import Summits.Ventures.HodgeRepro2.T5SU11JacobiOrbitRadialLaw

/-!
# The radial density at `λ = 0` integrates to the Beta law: a cross-check of `T5SU11JacobiOrbitRadialLaw`
against `T5SU11OrbitRadiusLaw`

At `λ = 0` (`Φ_0 ≡ 1`) the radial density of `T5SU11JacobiOrbitRadialLaw` is `π (1 − t)^{k/2−2}/m̂_k(0)`
with `m̂_k(0) = 2π/(k − 2)`, and the elementary integral

  **`∫_y^1 (1 − t)^{k/2 − 2} dt = 2 (1 − y)^{(k−2)/2}/(k − 2)`**,  `k > 2`, `0 ≤ y < 1`   (`integral_Ioo_one_sub_rpow`)

(`u = 1 − t` and `∫ u^r = u^{r+1}/(r+1)`, Mathlib's `integral_rpow`, convergent for `r = k/2 − 2 > −1`)
gives back **`P_{k,0}(|g·0|² > y) = (1 − y)^{(k−2)/2}`** (`orbit_sq_tail_prob_zero`) — the `Beta(1, (k−2)/2)` law
of `T5SU11OrbitRadiusLaw`, re-derived through the radial density: the two routes (the exponential law
of the phase there, the change of variables here) agree. Nothing is claimed about (N).

Blind lane: Mathlib + the HodgeRepro2 prefix only; no sorry; axioms ⊆ {propext, Classical.choice,
Quot.sound}.
-/

namespace Summit.Ventures.HodgeRepro2.T5SU11JacobiOrbitRadialCheck

open MeasureTheory MeasureTheory.Measure Metric Set Filter Topology intervalIntegral
open T5SU11Unimodular T5SU11Fibration T5SU11Cartan T5HaarCircle T5BergmanCoefficient
  T5SU11FibrationHaar T5SU11SphericalFunction T5SU11SphericalSymmetry T5SU11SphericalBounds
  T5SU11SphericalContinuous T5SU11JacobiIwasawa T5SU11JacobiTransform T5SU11JacobiWeight
  T5SU11KFiniteMajorantPow T5SU11JacobiLaplacePhase T5SU11OrbitRadiusLaw T5SU11JacobiOrbitRadialLaw
open scoped Real

/-- **`∫_y^1 (1 − t)^{k/2 − 2} dt = 2 (1 − y)^{(k−2)/2}/(k − 2)`** for `k > 2` and `y ≤ 1`. -/
theorem integral_Ioo_one_sub_rpow {k y : ℝ} (hk : 2 < k) (hy : y ≤ 1) :
    ∫ t in Ioo y 1, (1 - t) ^ (k / 2 - 2) = 2 * (1 - y) ^ ((k - 2) / 2) / (k - 2) := by
  rw [← integral_Ioc_eq_integral_Ioo, ← integral_of_le hy,
    show (fun t : ℝ => (1 - t) ^ (k / 2 - 2)) = fun t => (fun u : ℝ => u ^ (k / 2 - 2)) (1 - t) from rfl,
    integral_comp_sub_left (fun u : ℝ => u ^ (k / 2 - 2)) 1, sub_self,
    integral_rpow (Or.inl (by linarith)), show k / 2 - 2 + 1 = (k - 2) / 2 by ring]
  have h0 : (0 : ℝ) ^ ((k - 2) / 2) = 0 := Real.zero_rpow (by intro h; linarith)
  rw [h0, sub_zero]
  have hk2 : k - 2 ≠ 0 := by linarith
  field_simp

section measure

variable [MeasurableSpace Circle] [BorelSpace Circle]

/-- **The Beta law re-derived**: for `k > 2` and `0 ≤ y < 1`, `P_{k,0}(|g·0|² > y) = (1 − y)^{(k−2)/2}`. -/
theorem orbit_sq_tail_prob_zero {k y : ℝ} (hk : 2 < k) (hy0 : 0 ≤ y) (hy1 : y < 1) :
    (∫ g in {g : SU11 | y < ‖orbit g‖ ^ 2}, (1 - ‖orbit g‖ ^ 2) ^ (k / 2) * sph 0 g ∂(nu haarCircle))
        / ∫ g, (1 - ‖orbit g‖ ^ 2) ^ (k / 2) * sph 0 g ∂(nu haarCircle)
      = (1 - y) ^ ((k - 2) / 2) := by
  rw [orbit_sq_tail_prob_eq (by linarith) (by linarith) (by linarith) hy0 hy1]
  simp_rw [sphPhase_lam_zero, mul_one]
  rw [integral_Ioo_one_sub_rpow hk hy1.le, integral_orbit_rpow_mul_sph_zero hk]
  have hk2 : k - 2 ≠ 0 := by linarith
  have hpi : (2 * π : ℝ) ≠ 0 := by positivity
  field_simp

end measure

end Summit.Ventures.HodgeRepro2.T5SU11JacobiOrbitRadialCheck
open scoped Classical ContRepresentation
open CategoryTheory Function
open Field NumberField IsDedekindDomain WeierstrassCurve
open Literature.NumberTheory.EllipticCurves Literature.NumberTheory.GaloisRepresentations

namespace Summit.BirchSwinnertonDyer.Rank1Residual.GaloisImage

namespace TwoLagrangianLines

section PairRule

variable {K : Type} [Field K] [NumberField K] (W W' : WeierstrassCurve K) [W.IsElliptic]
  [W'.IsElliptic] (v : HeightOneSpectrum (𝓞 K)) {p : ℕ} [hp : Fact p.Prime]

/-- **U / U ⇒ the local Kummer conditions correspond.** At a finite place `v ∤ p`, if the
unramified subgroup is contained in the local Kummer condition for BOTH `E` and `E′` (then both
inclusions are equalities, the two groups having the same finite order
`natCard_unramifiedSubgroup_eq_natCard_kummerLocalConditionAt`), then for the restriction `f` of a
`Γ_K`-isomorphism `θ : E′[p] ≃ E[p]`: `H¹(f)(𝓛_v(E′)) = 𝓛_v(E)` — `H¹(f)` maps unramified classes to
unramified classes (`X11b.Levels.map_mem_unramifiedSubgroup`), injectively
(`NonsplitKummer.map_injective_of_leftInverse`), onto by counting
(`NonsplitKummer.natCard_kummerLocalConditionAt_eq_of_congr`). No count hypothesis on `E(K_v)[p]`.
[cite: MilneADT2006, Ch. I, Lemma 2.9 and Lemma 3.3] [cite: MazurRubin2004, §2.3] -/
theorem map_kummerLocalConditionAt_eq_of_unramifiedSubgroup_le (hpv : (p : 𝓞 K) ∉ v.asIdeal)
    (θ : geomTorsion W' (p : ℤ) ≃+ geomTorsion W (p : ℤ))
    (hθ : ∀ (σ : absoluteGaloisGroup K) (P : geomTorsion W' (p : ℤ)), θ (σ • P) = σ • θ P)
    (f : (GaloisRep.restrictField (v.adicCompletion K)
        (W'.torsionGaloisModule (p : ℤ))).toContRepresentation →ⁱL
      (GaloisRep.restrictField (v.adicCompletion K)
        (W.torsionGaloisModule (p : ℤ))).toContRepresentation)
    (hf : ∀ x, f x = θ x)
    (hU : DiscreteGaloisModule.unramifiedSubgroup
        (GaloisRep.restrictField (v.adicCompletion K) (W.torsionGaloisModule (p : ℤ))) 1 ≤
      W.kummerLocalConditionAt (p : ℤ) (v.adicCompletion K))
    (hU' : DiscreteGaloisModule.unramifiedSubgroup
        (GaloisRep.restrictField (v.adicCompletion K) (W'.torsionGaloisModule (p : ℤ))) 1 ≤
      W'.kummerLocalConditionAt (p : ℤ) (v.adicCompletion K)) :
    (W'.kummerLocalConditionAt (p : ℤ) (v.adicCompletion K)).map (galoisCohomology.map f 1) =
      W.kummerLocalConditionAt (p : ℤ) (v.adicCompletion K) := by
  have hp0 : p ≠ 0 := hp.out.ne_zero
  haveI : CharZero (v.adicCompletion K) := charZero_adicCompletion v
  haveI hfinL : Finite (W.kummerLocalConditionAt (p : ℤ) (v.adicCompletion K)) :=
    W.finite_kummerLocalConditionAt_adicCompletion v hp0
  haveI hfinL' : Finite (W'.kummerLocalConditionAt (p : ℤ) (v.adicCompletion K)) :=
    W'.finite_kummerLocalConditionAt_adicCompletion v hp0
  haveI : Finite (DiscreteGaloisModule.unramifiedSubgroup
      (GaloisRep.restrictField (v.adicCompletion K) (W.torsionGaloisModule (p : ℤ))) 1) :=
    Nat.finite_of_card_ne_zero (by
      rw [W.natCard_unramifiedSubgroup_eq_natCard_kummerLocalConditionAt v hpv]; exact Nat.card_pos.ne')
  haveI : Finite (DiscreteGaloisModule.unramifiedSubgroup
      (GaloisRep.restrictField (v.adicCompletion K) (W'.torsionGaloisModule (p : ℤ))) 1) :=
    Nat.finite_of_card_ne_zero (by
      rw [W'.natCard_unramifiedSubgroup_eq_natCard_kummerLocalConditionAt v hpv]; exact Nat.card_pos.ne')
  -- `U = 𝓛`, `U′ = 𝓛′` (inclusion + equal finite orders)
  have hUeq := AddSubgroup.eq_of_le_of_card_ge hU
    (le_of_eq (W.natCard_unramifiedSubgroup_eq_natCard_kummerLocalConditionAt v hpv).symm)
  have hU'eq := AddSubgroup.eq_of_le_of_card_ge hU'
    (le_of_eq (W'.natCard_unramifiedSubgroup_eq_natCard_kummerLocalConditionAt v hpv).symm)
  -- the inverse intertwining map and injectivity of `H¹(f)`
  have hθ' : ∀ (σ : absoluteGaloisGroup K) (P : geomTorsion W (p : ℤ)),
      θ.symm (σ • P) = σ • θ.symm P := fun σ P ↦ by
    apply θ.injective
    rw [AddEquiv.apply_symm_apply, hθ, AddEquiv.apply_symm_apply]
  let gθ : (W.torsionGaloisModule (p : ℤ)).toContRepresentation →ⁱL
      (W'.torsionGaloisModule (p : ℤ)).toContRepresentation :=
    { toContinuousLinearMap := ⟨θ.symm.toAddMonoidHom.toIntLinearMap,
        continuous_of_discreteTopology⟩
      isIntertwining' := fun σ ↦ ContinuousLinearMap.ext fun P ↦ hθ' σ P }
  set g := gθ.restrictField (v.adicCompletion K) with hg
  have hgf : ∀ x, g (f x) = x := fun x ↦ by
    change θ.symm (f x) = x
    rw [hf, AddEquiv.symm_apply_apply]
  have hinj : Function.Injective (galoisCohomology.map f 1) :=
    NonsplitKummer.map_injective_of_leftInverse W' W f g hgf
  -- `H¹(f)(U′) ≤ U`, with the same finite order: equality
  rw [← hU'eq, ← hUeq]
  refine AddSubgroup.eq_of_le_of_card_ge ?_ ?_
  · rintro _ ⟨x', hx', rfl⟩
    exact X11b.Levels.map_mem_unramifiedSubgroup f hx'
  · rw [hUeq, hU'eq, ← Nat.card_congr ((W'.kummerLocalConditionAt (p : ℤ)
        (v.adicCompletion K)).equivMapOfInjective _ hinj).toEquiv,
      ← NonsplitKummer.natCard_kummerLocalConditionAt_eq_of_congr W W' v θ hθ]

/-- **U / Λ ⇒ the local Kummer conditions are TRANSVERSE.** At `v ∤ p`: if `H¹_ur ≤ 𝓛_v(E)`
(U-type) while every inertia-fixed point of `E′[p^∞]` is killed by `p` (`hI′`, Λ-type:
`H¹_ur ⊓ 𝓛_v(E′) = ⊥`, `Additive.unramifiedSubgroup_inf_kummerLocalConditionAt_eq_bot_of_inertia_torsion`),
then `H¹(f)(𝓛_v(E′)) ⊓ 𝓛_v(E) = ⊥` for the restriction `f` of `θ : E′[p] ≃ E[p]`: a common class
`H¹(f) x′ ∈ 𝓛 = H¹_ur` pulls back along `g = θ⁻¹|` to `x′ ∈ H¹_ur ⊓ 𝓛′ = ⊥`. With `#E(K_v)[p] = p`
this is r1's "cost EXACTLY 1" (`𝓛.relIndex (H¹(f) 𝓛′) = p`). [cite: MazurRubin2004, §2.3]
[cite: MilneADT2006, Ch. I, Prop. 3.8] -/
theorem map_kummerLocalConditionAt_inf_eq_bot_of_unramifiedSubgroup_le_of_inertia_torsion
    (hpv : (p : 𝓞 K) ∉ v.asIdeal)
    (θ : geomTorsion W' (p : ℤ) ≃+ geomTorsion W (p : ℤ))
    (hθ : ∀ (σ : absoluteGaloisGroup K) (P : geomTorsion W' (p : ℤ)), θ (σ • P) = σ • θ P)
    (f : (GaloisRep.restrictField (v.adicCompletion K)
        (W'.torsionGaloisModule (p : ℤ))).toContRepresentation →ⁱL
      (GaloisRep.restrictField (v.adicCompletion K)
        (W.torsionGaloisModule (p : ℤ))).toContRepresentation)
    (hf : ∀ x, f x = θ x)
    (hU : DiscreteGaloisModule.unramifiedSubgroup
        (GaloisRep.restrictField (v.adicCompletion K) (W.torsionGaloisModule (p : ℤ))) 1 ≤
      W.kummerLocalConditionAt (p : ℤ) (v.adicCompletion K))
    (hI' : ∀ Q : W'.geomPrimaryTorsion p,
      (∀ τ ∈ absInertia (v.adicCompletion K),
        GaloisRep.restrictField (v.adicCompletion K) (X11b.LocBridge.primaryGaloisModule W' p) τ Q = Q) →
      p • Q = 0) :
    (W'.kummerLocalConditionAt (p : ℤ) (v.adicCompletion K)).map (galoisCohomology.map f 1) ⊓
      W.kummerLocalConditionAt (p : ℤ) (v.adicCompletion K) = ⊥ := by
  have hp0 : p ≠ 0 := hp.out.ne_zero
  haveI : CharZero (v.adicCompletion K) := charZero_adicCompletion v
  haveI hfinL : Finite (W.kummerLocalConditionAt (p : ℤ) (v.adicCompletion K)) :=
    W.finite_kummerLocalConditionAt_adicCompletion v hp0
  haveI : Finite (DiscreteGaloisModule.unramifiedSubgroup
      (GaloisRep.restrictField (v.adicCompletion K) (W.torsionGaloisModule (p : ℤ))) 1) :=
    Nat.finite_of_card_ne_zero (by
      rw [W.natCard_unramifiedSubgroup_eq_natCard_kummerLocalConditionAt v hpv]; exact Nat.card_pos.ne')
  have hUeq := AddSubgroup.eq_of_le_of_card_ge hU
    (le_of_eq (W.natCard_unramifiedSubgroup_eq_natCard_kummerLocalConditionAt v hpv).symm)
  have hθ' : ∀ (σ : absoluteGaloisGroup K) (P : geomTorsion W (p : ℤ)),
      θ.symm (σ • P) = σ • θ.symm P := fun σ P ↦ by
    apply θ.injective
    rw [AddEquiv.apply_symm_apply, hθ, AddEquiv.apply_symm_apply]
  let gθ : (W.torsionGaloisModule (p : ℤ)).toContRepresentation →ⁱL
      (W'.torsionGaloisModule (p : ℤ)).toContRepresentation :=
    { toContinuousLinearMap := ⟨θ.symm.toAddMonoidHom.toIntLinearMap,
        continuous_of_discreteTopology⟩
      isIntertwining' := fun σ ↦ ContinuousLinearMap.ext fun P ↦ hθ' σ P }
  set g := gθ.restrictField (v.adicCompletion K) with hg
  have hgf : ∀ x, g (f x) = x := fun x ↦ by
    change θ.symm (f x) = x
    rw [hf, AddEquiv.symm_apply_apply]
  have hbot' := Additive.unramifiedSubgroup_inf_kummerLocalConditionAt_eq_bot_of_inertia_torsion
    W' p v hpv hI'
  rw [eq_bot_iff]
  rintro x ⟨⟨x', hx', rfl⟩, hxL⟩
  rw [← hUeq] at hxL
  have hx'U : x' ∈ DiscreteGaloisModule.unramifiedSubgroup
      (GaloisRep.restrictField (v.adicCompletion K) (W'.torsionGaloisModule (p : ℤ))) 1 := by
    rw [← map_map_eq_self_of_leftInverse W W' f g hgf x']
    exact X11b.Levels.map_mem_unramifiedSubgroup g hxL
  have hx'0 : x' = 0 := by
    have hmem : x' ∈ DiscreteGaloisModule.unramifiedSubgroup
        (GaloisRep.restrictField (v.adicCompletion K) (W'.torsionGaloisModule (p : ℤ))) 1 ⊓
        W'.kummerLocalConditionAt (p : ℤ) (v.adicCompletion K) := ⟨hx'U, hx'⟩
    rw [hbot'] at hmem
    exact (AddSubgroup.mem_bot).mp hmem
  rw [AddSubgroup.mem_bot, hx'0, map_zero]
-=-=-
Restate word for word the entries above from the line with "# The radial" through the line with "radial density of", inclusive, leaving out everything else.

# The radial density at `λ = 0` integrates to the Beta law: a cross-check of `T5SU11JacobiOrbitRadialLaw`
against `T5SU11OrbitRadiusLaw`

At `λ = 0` (`Φ_0 ≡ 1`) the radial density of `T5SU11JacobiOrbitRadialLaw` is `π (1 − t)^{k/2−2}/m̂_k(0)`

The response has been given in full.